[PROBLEM]
In the entries below, find the line with "graph piece this" and print exactly every line from there up to and including the line with "(hrow3 : (n", with no other lines.

[RECORDS FOR THIS EXERCISE]
import Mathlib.Analysis.SpecialFunctions.Pow.Real
import HarnessLib

/-!
# The reverse-Harris rows `P3_λ` (`λ ≥ 4/3`, in particular the SHARP row `P3⅔`, `λ = 3/2`) are closed under gluing a terminal–terminal edge

Support file for crux `stmt-CriticalPhenomena-4575` (`NoHeavyLowerTail`), seat `prim-l12-p1` gen 31 (`--supports stmt-CriticalPhenomena-4575`;
memo `run/shared/lean/prim/prim-l12/FROM-prim-l12-p1-g31-P3-SHARP-ROW-STABILITY.md`, §3).  No definitions, no sorries, standard axioms.
Companion of `…SuperTerminalP3HalfStable` (lead g134, THEOREM C: the face row `P3½` = `P3_2` is stable under parallel composition at `{s,a,b,c}`
modulo the tropical law).  For the sharp constant `λ = 3/2` that two-piece stability is FALSE for abstract laws, even modulo every catalogued
3- and 4-point law (memo §2, exact rational counterexamples); what survives at the abstract level is this file: the second piece may be ANY
single terminal–terminal edge.

Setting (cells as in `…SuperTerminalQuarticOrdered` / `…SuperTerminalP3HalfStable`).  A 4-terminal piece has partition-law cells
`n = P(s|a|b|c)`, `σ = P(sa|b|c)`, `ζ = P(sa|bc)`, `τ = P(sac|b)`, `β = P(bc|s|a)`, `ξs = P(sc|a|b)`, `ξa = P(ac|s|b)`, `γ = P(c singleton)` (total mass one,
so `γ ≤ 1`).  The row `P3_λ : μ(F)·μ(c↔T) ≤ λ·μ(F ∩ c↔T)` (`F = {s↔a}∩{s↮b}`, `T = {s,a,b}`) reads `(σ+ζ+τ)(1−γ) ≤ λ(ζ+τ)`.
Gluing an edge `e = {x,y}` of weight `w` between two terminals is parallel composition with the two-atom piece `(1−w)·δ_{s|a|b|c} + w·δ_{xy}`; by the
join rule the composite law is `(1−w)·(law) + w·(law with x,y merged)`, and merging acts on the cells by
* `e = bc`: `σ ↦ ζ`, `ζ ↦ ζ`, `τ, ξs, ξa ↦` (not in `F`), `γ ↦ 0`:  `μ(F∘) = (1−w)(σ+ζ+τ) + w(σ+ζ)`, `μ(F∘ ∩ c↔T) = (1−w)(ζ+τ) + w(σ+ζ)`, `γ∘ = (1−w)γ`;
* `e = sc`: `σ, ξa ↦ τ`, `τ ↦ τ`, `ζ ↦` (not in `F`), `γ ↦ 0`:  `μ(F∘) = (1−w)(σ+ζ+τ) + w(σ+τ+ξa)`, `μ(F∘ ∩ c↔T) = (1−w)(ζ+τ) + w(σ+τ+ξa)`, `γ∘ = (1−w)γ`
  (`e = ac` is the same with `ξs` in place of `ξa`, by the `s ↔ a` symmetry of `F`);
* `e = sa`: `n ↦ σ`, `β ↦ ζ`, `ξs, ξa ↦ τ`, `γ ↦ γ`:  `μ(F∘) = (1−w)(σ+ζ+τ) + w(n+σ+S)`, `μ(F∘ ∩ c↔T) = (1−w)(ζ+τ) + w·S`, `S = ζ+τ+β+ξs+ξa`, `γ∘ = γ`;
* `e = sb` or `ab`: every `F`-cell leaves `F`, `γ ↦ γ`:  `μ(F∘) = (1−w)(σ+ζ+τ)`, `μ(F∘ ∩ c↔T) = (1−w)(ζ+τ)`, `γ∘ = γ`.

RESULTS.  `edge_core` — the one real inequality behind the cases `bc, sc, ac`: for `ρ = λ − 1 ≥ 1/3` the row survives; the constant is SHARP
(memo §3: for every `λ < 4/3` an abstract `P3_λ`-tight piece and a `bc`-edge violate it), and the proof is the completed square
`ρ² + ργ − γ + γ² = (γ − (1−ρ)/2)² + (3ρ−1)(ρ+1)/4`.  `p3_bcEdge`, `p3_scEdge`, `p3_acEdge` (any `λ ≥ 4/3`), `p3_saEdge` (any `λ`, GIVEN the 3-point row
of the piece with `s, a` identified — for `λ = 3/2` and a graph piece that is the face inequality `(C½)` `ThreePointIsoSexticUniversal.faceHalf_all`, a theorem),
`p3_sbEdge` (any `λ ≥ 0`; also covers `ab`).  Consequence (graph level, by the join rule `PartitionLatticeGluing.real_partLE`): a minimal counterexample to the
sharp row `P3⅔` spans no terminal–terminal edge.
-/

namespace Summit.CriticalPhenomena.PercolationContinuityZ3.Theorems.SuperTerminalP3TermEdges

/-- **Core inequality.**  `ρ ≥ 1/3`, `σ, g ≥ 0`, `γ ≥ 0`, `0 ≤ w ≤ 1`, `D ≤ g`, and the row `(σ+g)(1−γ) ≤ (1+ρ)·g`.  Then with
`A₁ := σ + g − D` (the `F`-mass of the merged law, all of it inside `{c↔T}`):
`((1−w)(σ+g) + w·A₁)·(1 − (1−w)γ) ≤ (1+ρ)·((1−w)g + w·A₁)`.
Proof: the slack is `(1−w)Ψ + wρA₁ − w(1−w)γD` (`Ψ` = row slack); with `D ≤ g` it is at least `(1−w)g(ρ+γ(1−w)) + σ(wρ−(1−w)(1−γ))`; if the last bracket is
negative, `σ ≤ g(ρ+γ)/(1−γ)` from the row leaves `g·w·(ρ(ρ+γ) − (1−w)γ(1−γ))/(1−γ) ≥ g·w·(ρ²+ργ−γ+γ²)/(1−γ) ≥ 0`. [this work] -/
theorem edge_core {ρ σ g γ w D : ℝ} (hρ : 1 / 3 ≤ ρ) (hσ : 0 ≤ σ) (hg : 0 ≤ g) (hγ0 : 0 ≤ γ)
    (hw0 : 0 ≤ w) (hw1 : w ≤ 1) (hD : D ≤ g) (hrow : (σ + g) * (1 - γ) ≤ (1 + ρ) * g) :
    ((1 - w) * (σ + g) + w * (σ + g - D)) * (1 - (1 - w) * γ) ≤ (1 + ρ) * ((1 - w) * g + w * (σ + g - D)) := by
  -- reduce to `D = g` (the slack is non-increasing in `D`)
  have hred : ((1 - w) * (σ + g) + w * (σ + g - D)) * (1 - (1 - w) * γ) - (1 + ρ) * ((1 - w) * g + w * (σ + g - D)) ≤
      ((1 - w) * (σ + g) + w * σ) * (1 - (1 - w) * γ) - (1 + ρ) * ((1 - w) * g + w * σ) := by
    have h1 : 0 ≤ w * (g - D) := mul_nonneg hw0 (by linarith)
    have h2 : (1 - (1 - w) * γ) ≤ 1 + ρ := by nlinarith
    nlinarith [mul_le_mul_of_nonneg_left h2 h1]
  -- the case `D = g`
  have key : ((1 - w) * (σ + g) + w * σ) * (1 - (1 - w) * γ) ≤ (1 + ρ) * ((1 - w) * g + w * σ) := by
    by_cases hc : (1 - w) * (1 - γ) ≤ w * ρ
    · -- both `σ`- and `g`-coefficients of the slack are nonnegative
      have e : (1 + ρ) * ((1 - w) * g + w * σ) - ((1 - w) * (σ + g) + w * σ) * (1 - (1 - w) * γ) =
          (1 - w) * g * (ρ + γ * (1 - w)) + σ * (w * ρ - (1 - w) * (1 - γ)) := by ring
      have t1 : 0 ≤ (1 - w) * g * (ρ + γ * (1 - w)) := by
        have h1 : 0 ≤ ρ + γ * (1 - w) := by nlinarith
        have h2 : 0 ≤ (1 - w) * g := mul_nonneg (by linarith) hg
        exact mul_nonneg h2 h1
      have t2 : 0 ≤ σ * (w * ρ - (1 - w) * (1 - γ)) := mul_nonneg hσ (by linarith)
      linarith
    · -- here `1 - γ > 0`; use `σ(1−γ) ≤ g(ρ+γ)` from the row and the completed square
      rw [not_le] at hc
      have hγlt : 0 < 1 - γ := by
        by_contra h
        rw [not_lt] at h
        have : (1 - w) * (1 - γ) ≤ 0 := mul_nonpos_of_nonneg_of_nonpos (by linarith) h
        have : 0 ≤ w * ρ := mul_nonneg hw0 (by linarith)
        linarith
      have hsg : σ * (1 - γ) ≤ g * (ρ + γ) := by nlinarith
      -- slack·(1−γ) ≥ g·w·[(γ − (1−ρ)/2)² + (3ρ−1)(ρ+1)/4]·… ; we let `nlinarith` assemble it from the pieces
      have sq : 0 ≤ ρ ^ 2 + ρ * γ - γ + γ ^ 2 := by nlinarith [sq_nonneg (γ - (1 - ρ) / 2)]
      have hwg : 0 ≤ w * g := mul_nonneg hw0 hg
      have cneg : 0 ≤ (1 - w) * (1 - γ) - w * ρ := by linarith
      have e : (1 - γ) * ((1 + ρ) * ((1 - w) * g + w * σ) - ((1 - w) * (σ + g) + w * σ) * (1 - (1 - w) * γ)) =
          ((1 - w) * (1 - γ) - w * ρ) * (g * (ρ + γ) - σ * (1 - γ)) + w * g * (ρ ^ 2 + ρ * γ - γ + γ ^ 2) +
          w ^ 2 * g * γ * (1 - γ) := by ring
      have pos : 0 ≤ (1 - γ) * ((1 + ρ) * ((1 - w) * g + w * σ) - ((1 - w) * (σ + g) + w * σ) * (1 - (1 - w) * γ)) := by
        rw [e]
        have a1 : 0 ≤ ((1 - w) * (1 - γ) - w * ρ) * (g * (ρ + γ) - σ * (1 - γ)) := mul_nonneg cneg (by linarith)
        have a2 : 0 ≤ w * g * (ρ ^ 2 + ρ * γ - γ + γ ^ 2) := mul_nonneg hwg sq
        have a3 : 0 ≤ w ^ 2 * g * γ * (1 - γ) := by
          have := mul_nonneg (mul_nonneg (mul_nonneg (sq_nonneg w) hg) hγ0) hγlt.le
          simpa [mul_assoc] using this
        linarith
      by_contra hlt
      rw [not_le] at hlt
      have : (1 - γ) * ((1 + ρ) * ((1 - w) * g + w * σ) - ((1 - w) * (σ + g) + w * σ) * (1 - (1 - w) * γ)) < 0 :=
        mul_neg_of_pos_of_neg hγlt (by linarith)
      linarith
  linarith

/-- **`bc`-edge.**  `λ ≥ 4/3`; a piece with cells `σ, ζ, τ ≥ 0`, `γ ≥ 0` satisfying `P3_λ`: `(σ+ζ+τ)(1−γ) ≤ λ(ζ+τ)`; glue an edge `b–c` of weight
`w ∈ [0,1]`.  Then the composite satisfies `P3_λ`: `((1−w)(σ+ζ+τ) + w(σ+ζ))·(1 − (1−w)γ) ≤ λ·((1−w)(ζ+τ) + w(σ+ζ))`. [this work] -/
theorem p3_bcEdge {lam σ ζ τ γ w : ℝ} (hlam : 4 / 3 ≤ lam) (hσ : 0 ≤ σ) (hζ : 0 ≤ ζ) (hτ : 0 ≤ τ) (hγ0 : 0 ≤ γ)
    (hw0 : 0 ≤ w) (hw1 : w ≤ 1) (hrow : (σ + ζ + τ) * (1 - γ) ≤ lam * (ζ + τ)) :
    ((1 - w) * (σ + ζ + τ) + w * (σ + ζ)) * (1 - (1 - w) * γ) ≤ lam * ((1 - w) * (ζ + τ) + w * (σ + ζ)) := by
  have h := edge_core (ρ := lam - 1) (σ := σ) (g := ζ + τ) (γ := γ) (w := w) (D := τ) (by linarith) hσ (by positivity) hγ0 hw0 hw1
    (by linarith) (by convert hrow using 1 <;> ring)
  convert h using 1 <;> ring

/-- **`sc`-edge.**  `λ ≥ 4/3`; cells `σ, ζ, τ, ξa ≥ 0`, `γ ≥ 0`, `P3_λ` for the piece; glue an edge `s–c` of weight `w ∈ [0,1]` (merging sends
`σ` and `ξa` into `τ` and removes `ζ` from `F`).  Then `((1−w)(σ+ζ+τ) + w(σ+τ+ξa))·(1 − (1−w)γ) ≤ λ·((1−w)(ζ+τ) + w(σ+τ+ξa))`. [this work] -/
theorem p3_scEdge {lam σ ζ τ ξa γ w : ℝ} (hlam : 4 / 3 ≤ lam) (hσ : 0 ≤ σ) (hζ : 0 ≤ ζ) (hτ : 0 ≤ τ) (hξa : 0 ≤ ξa) (hγ0 : 0 ≤ γ)
    (hw0 : 0 ≤ w) (hw1 : w ≤ 1) (hrow : (σ + ζ + τ) * (1 - γ) ≤ lam * (ζ + τ)) :
    ((1 - w) * (σ + ζ + τ) + w * (σ + τ + ξa)) * (1 - (1 - w) * γ) ≤ lam * ((1 - w) * (ζ + τ) + w * (σ + τ + ξa)) := by
  have h := edge_core (ρ := lam - 1) (σ := σ) (g := ζ + τ) (γ := γ) (w := w) (D := ζ - ξa) (by linarith) hσ (by positivity) hγ0
    hw0 hw1 (by linarith) (by convert hrow using 1 <;> ring)
  convert h using 1 <;> ring

/-- **`ac`-edge** (the `s ↔ a` mirror of `p3_scEdge`: merging `a, c` sends `σ` and `ξs` into `τ`).  `λ ≥ 4/3`. [this work] -/
theorem p3_acEdge {lam σ ζ τ ξs γ w : ℝ} (hlam : 4 / 3 ≤ lam) (hσ : 0 ≤ σ) (hζ : 0 ≤ ζ) (hτ : 0 ≤ τ) (hξs : 0 ≤ ξs) (hγ0 : 0 ≤ γ)
    (hw0 : 0 ≤ w) (hw1 : w ≤ 1) (hrow : (σ + ζ + τ) * (1 - γ) ≤ lam * (ζ + τ)) :
    ((1 - w) * (σ + ζ + τ) + w * (σ + τ + ξs)) * (1 - (1 - w) * γ) ≤ lam * ((1 - w) * (ζ + τ) + w * (σ + τ + ξs)) :=
  p3_scEdge hlam hσ hζ hτ hξs hγ0 hw0 hw1 hrow

/-- **`sa`-edge.**  Any `λ`; cells `n, σ, ζ, τ ≥ 0`, `S ≥ ζ + τ` (`S = ζ+τ+β+ξs+ξa`), `γ ≤ 1`; hypotheses: `P3_λ` for the piece AND the 3-point row of the piece
with `s, a` identified: `(n+σ+S)(1−γ) ≤ λ·S` (for `λ = 3/2` and a graph piece this is the face inequality `(C½)`, `ThreePointIsoSexticUniversal.faceHalf_all`).
Glue an edge `s–a` of weight `w ∈ [0,1]`; then `((1−w)(σ+ζ+τ) + w(n+σ+S))(1−γ) ≤ λ((1−w)(ζ+τ) + w·S)` — a convex combination of the two hypotheses. [this work] -/
theorem p3_saEdge {lam n σ ζ τ S γ w : ℝ} (hw0 : 0 ≤ w) (hw1 : w ≤ 1)
    (hrow : (σ + ζ + τ) * (1 - γ) ≤ lam * (ζ + τ)) (hrow3 : (n + σ + S) * (1 - γ) ≤ lam * S) :
    ((1 - w) * (σ + ζ + τ) + w * (n + σ + S)) * (1 - γ) ≤ lam * ((1 - w) * (ζ + τ) + w * S) := by
  have h1 := mul_le_mul_of_nonneg_left hrow (show 0 ≤ 1 - w by linarith)
  have h2 := mul_le_mul_of_nonneg_left hrow3 hw0
  nlinarith [h1, h2]

/-- **`sb`-edge (and `ab`-edge).**  `λ ≥ 0`; merging `s, b` (or `a, b`) empties `F` and leaves `γ` unchanged, so the composite row is `(1−w)` times the
piece's row: `((1−w)(σ+ζ+τ))(1−γ) ≤ λ((1−w)(ζ+τ))`. [this work] -/
theorem p3_sbEdge {lam σ ζ τ γ w : ℝ} (hw1 : w ≤ 1) (hrow : (σ + ζ + τ) * (1 - γ) ≤ lam * (ζ + τ)) :
    ((1 - w) * (σ + ζ + τ)) * (1 - γ) ≤ lam * ((1 - w) * (ζ + τ)) := by
  have h1 := mul_le_mul_of_nonneg_left hrow (show 0 ≤ 1 - w by linarith)
  nlinarith [h1]

/-- **Sharpness of `4/3`.**  Below `4/3` the `bc`-edge closure fails from the row alone: for `λ = 6/5` the abstract piece `σ = τ = 1/10`, `ζ = 0`,
`γ = 2/5` (admissible: `σ ≤ γ`, total mass `≤ 1`) is `P3_λ`-tight, and gluing a `b–c` edge of weight `2/5` violates `P3_λ`
(for every `λ < 4/3` such pieces exist: `ρ² + ργ − γ + γ² < 0` has a solution `γ ∈ (0,1)` iff `ρ < 1/3`). [this work] -/
theorem bcEdge_sharp : ∃ lam σ ζ τ γ w : ℝ, 1 < lam ∧ lam < 4 / 3 ∧ 0 ≤ σ ∧ 0 ≤ ζ ∧ 0 ≤ τ ∧ 0 ≤ γ ∧ γ ≤ 1 ∧ σ + ζ + τ + γ ≤ 1 ∧ σ ≤ γ ∧
    0 ≤ w ∧ w ≤ 1 ∧ (σ + ζ + τ) * (1 - γ) ≤ lam * (ζ + τ) ∧
    lam * ((1 - w) * (ζ + τ) + w * (σ + ζ)) < ((1 - w) * (σ + ζ + τ) + w * (σ + ζ)) * (1 - (1 - w) * γ) := by
  refine ⟨6 / 5, 1 / 10, 0, 1 / 10, 2 / 5, 2 / 5, ?_⟩
  norm_num

end Summit.CriticalPhenomena.PercolationContinuityZ3.Theorems.SuperTerminalP3TermEdges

[YOUR RESPONSE]
with `s, a` identified: `(n+σ+S)(1−γ) ≤ λ·S` (for `λ = 3/2` and a graph piece this is the face inequality `(C½)`, `ThreePointIsoSexticUniversal.faceHalf_all`).
Glue an edge `s–a` of weight `w ∈ [0,1]`; then `((1−w)(σ+ζ+τ) + w(n+σ+S))(1−γ) ≤ λ((1−w)(ζ+τ) + w·S)` — a convex combination of the two hypotheses. [this work] -/
theorem p3_saEdge {lam n σ ζ τ S γ w : ℝ} (hw0 : 0 ≤ w) (hw1 : w ≤ 1)
    (hrow : (σ + ζ + τ) * (1 - γ) ≤ lam * (ζ + τ)) (hrow3 : (n + σ + S) * (1 - γ) ≤ lam * S) :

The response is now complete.